After a summer of COVID restrictions, travel and (hopefully) a bit of vacation, many of us are heading back into the office or classroom. While we might not spend a great deal of time thinking about the implications for our water use at work, NAWI friends at Phoenix Process Equipment Co. and Aquacell Water Recycling Ltd. certainly do. Over the past month, they have graciously hosted NAWI members on tours of the Salesforce Tower in San Francisco and Meta corporate campus in Menlo Park, CA (yes, that Meta) where they designed and installed onsite “blackwater” reuse facilities. They shared some important lessons in operating small-scale water treatment systems.
First the stats. Both facilities were designed to accommodate large office populations and treat between 40 to 90 thousand gallons per day of rainwater, toilet, and sink wastewater to a quality safe for additional toilet flushing and/or irrigation (of salinity sensitive redwoods!). Both facilities used roughly the same process train consisting of belt filter (with solids discharged to sewer), aerobic membrane bioreactor system (MBR), RO, ultraviolet (UV), and remineralization. While the Salesforce system was idle at the time of our visit, Meta’s system was just getting restarted after a long COVID hiatus, and will be resuming water delivery in the coming weeks.
Next the insights:
- COVID threw onsite systems a major curveball. Meta’s campus was fully populated before the 2.5 year-long COVID shutdown; the new “normal” office population (about one-third of pre-pandemic numbers) is sufficient to sustain the MBR, but is far below the original design capacity. We had some great discussions about resilient designs, including what it would take for systems to operate at a mere 10% of their design capacity for an extended period of time.

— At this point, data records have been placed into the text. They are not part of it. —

import Literature.MathematicalPhysics.QuantumLattice.PartialParticleHole
import Literature.MathematicalPhysics.QuantumLattice.TwoClusterFock
import HarnessLib

/-!
# Fermion parity under Lieb's partial particle–hole transformation

HONEST FRAMING: first certified bounds; not a superconductivity verdict. Nothing here is a number or a row. This is
the «PARITY IS LOAD-BEARING» sentence of the FORMAT-mpsgf1 co-read (sr-mbsolver-var-4, R2) as a kernel theorem, written
by the IRD desk (sr-mbsolver-ird-5): the partial particle–hole unitary `W = partialParticleHole D` of the tree
(`PartialParticleHole.lean`, `W|s⟩ = w_D(s)|s ∆ D⟩`) maps a vector supported on configurations of parity `p` to one of
parity `p + |D|` — because `|s ∆ D| ≡ |s| + |D| (mod 2)`. With `D` = the `ab` down-spin orbitals of an open
`a × b` box and `ψ̃` the integer MPS of a FORMAT-mpsgf1 certificate (fixed transformed particle number `Ñ`, FORMAT §2 V1),
`ψ = W ψ̃` has fermion parity `(Ñ + ab) mod 2` — the first conjunct `HasParity ((Ñ+ab) % 2) ψ` of every sourced-box
claim node (= `HasParity 0` for `Ñ = ab`).

* `card_symmDiff_mod_two`: `|s ∆ t| % 2 = (|s| + |t|) % 2`;
* `hasParity_partialParticleHole_mulVec`: `HasParity p ψ → HasParity (p + |D|) (W ψ)`;
* `hasParity_partialParticleHole_mulVec_of_isNParticle`: the `N`-particle special case.
-/

noncomputable section
namespace Summit.Ventures.CertifiedManyBodySolver
open Matrix Finset Literature.MathematicalPhysics.QuantumLattice
open Literature.MathematicalPhysics.QuantumLattice.TwoCluster HubbardWave0
open scoped symmDiff

section PHParity

variable {ι : Type*} [LinearOrder ι]

omit [LinearOrder ι] in
/-- `|s ∆ t| ≡ |s| + |t| (mod 2)`. [folklore] -/
theorem card_symmDiff_mod_two [DecidableEq ι] (s t : Finset ι) : (s ∆ t).card % 2 = (s.card + t.card) % 2 := by
  have h1 := Finset.card_sdiff_add_card_inter s t
  have h2 := Finset.card_sdiff_add_card_inter t s
  have h3 : (s ∆ t).card = (s \ t).card + (t \ s).card := by
    rw [symmDiff_def, Finset.sup_eq_union, Finset.card_union_of_disjoint disjoint_sdiff_sdiff]
  rw [Finset.inter_comm] at h2
  omega

variable [Fintype ι]

/-- **Parity under the partial particle–hole map**: if `ψ` is supported on configurations of cardinality
`≡ p (mod 2)`, then `W ψ = partialParticleHole D *ᵥ ψ` is supported on cardinalities `≡ p + |D| (mod 2)`.
[cite: Lieb1989, proof of Theorem 2] -/
theorem hasParity_partialParticleHole_mulVec {p : ℕ} {ψ : Fock ι} (D : Finset ι) (hψ : HasParity p ψ) :
    HasParity (p + D.card) (partialParticleHole D *ᵥ ψ) := by
  intro t ht
  rw [partialParticleHole_mulVec_apply] at ht
  have hψt : ψ (t ∆ D) ≠ 0 := fun h => ht (by rw [h, mul_zero])
  have h1 := hψ _ hψt
  have h2 := card_symmDiff_mod_two t D
  have h3 : ((t ∆ D) ∆ D).card = t.card := by rw [Literature.MathematicalPhysics.QuantumLattice.symmDiff_symmDiff_self']
  have h4 := card_symmDiff_mod_two (t ∆ D) D
  rw [h3] at h4
  omega

/-- The `N`-particle case: `W` maps an `N`-particle vector to a vector of parity `N + |D|` — for the
FORMAT-mpsgf1 witness (`Ñ`-particle in the transformed frame, `|D| = ab` down orbitals) this is the node's
`HasParity ((Ñ + ab) % 2)`. [cite: Lieb1989, proof of Theorem 2] -/
theorem hasParity_partialParticleHole_mulVec_of_isNParticle {N : ℕ} {ψ : Fock ι} (D : Finset ι)
    (hψ : IsNParticle N ψ) : HasParity (N + D.card) (partialParticleHole D *ᵥ ψ) :=
  hasParity_partialParticleHole_mulVec D (hasParity_of_isNParticle hψ)

end PHParity
end Summit.Ventures.CertifiedManyBodySolver
end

- Tanks, tanks, tanks! Water treatment and reuse systems require a LOT of water storage. This is often overlooked in academic studies. Not only are tanks expensive ($2-$10 per stored gallon) but they also have a significant footprint — not cheap when it means displacing coveted parking spots and valuable Silicon Valley real estate. Ideally, below-grade storage tanks are integrated into the original building design. Researchers probably need to do a better job of factoring storage into the total cost projections for on-site systems.
- Insensitivity (indifference?) to electricity consumption. During both of our tours, we had a hard time even finding the electrical meter and system designers often have no information about the actual system energy use once its installed and operating.
- Odor and color control is essential. Office building tenants do NOT want to smell even a whiff of typical wastewater treatment plant “fragrance”, and tenants don’t want to flush their toilets with yellow water. A lot of our process designs for onsite blackwater reuse are dictated by odor and color rather than by safety concerns. We wondered aloud where NAWI technologies could make an impact in these two important aesthetic areas.
- Permitting blackwater recycling systems remains a regulatory challenge. While greywater recycling has become significantly easier to permit over the past decade, blackwater systems are really first-of-a-kind demonstration sites in most regions. They are often held to the same standards for daily monitoring, sample collection, and thus demand frequent sensor monitoring and calibration. Technology and regulations are going to have to evolve together for building-scale reuse to really take hold.
- These systems are far too complex to be managed by a typical property manager or site engineer. Both sites we visited had real-time remote monitoring. The (operational) Meta facility had a dedicated Level 2 operator onsite, as well as a contract with a local laboratory for daily sampling collection/analysis. Additional facilities operation support and maintenance was a phone call away.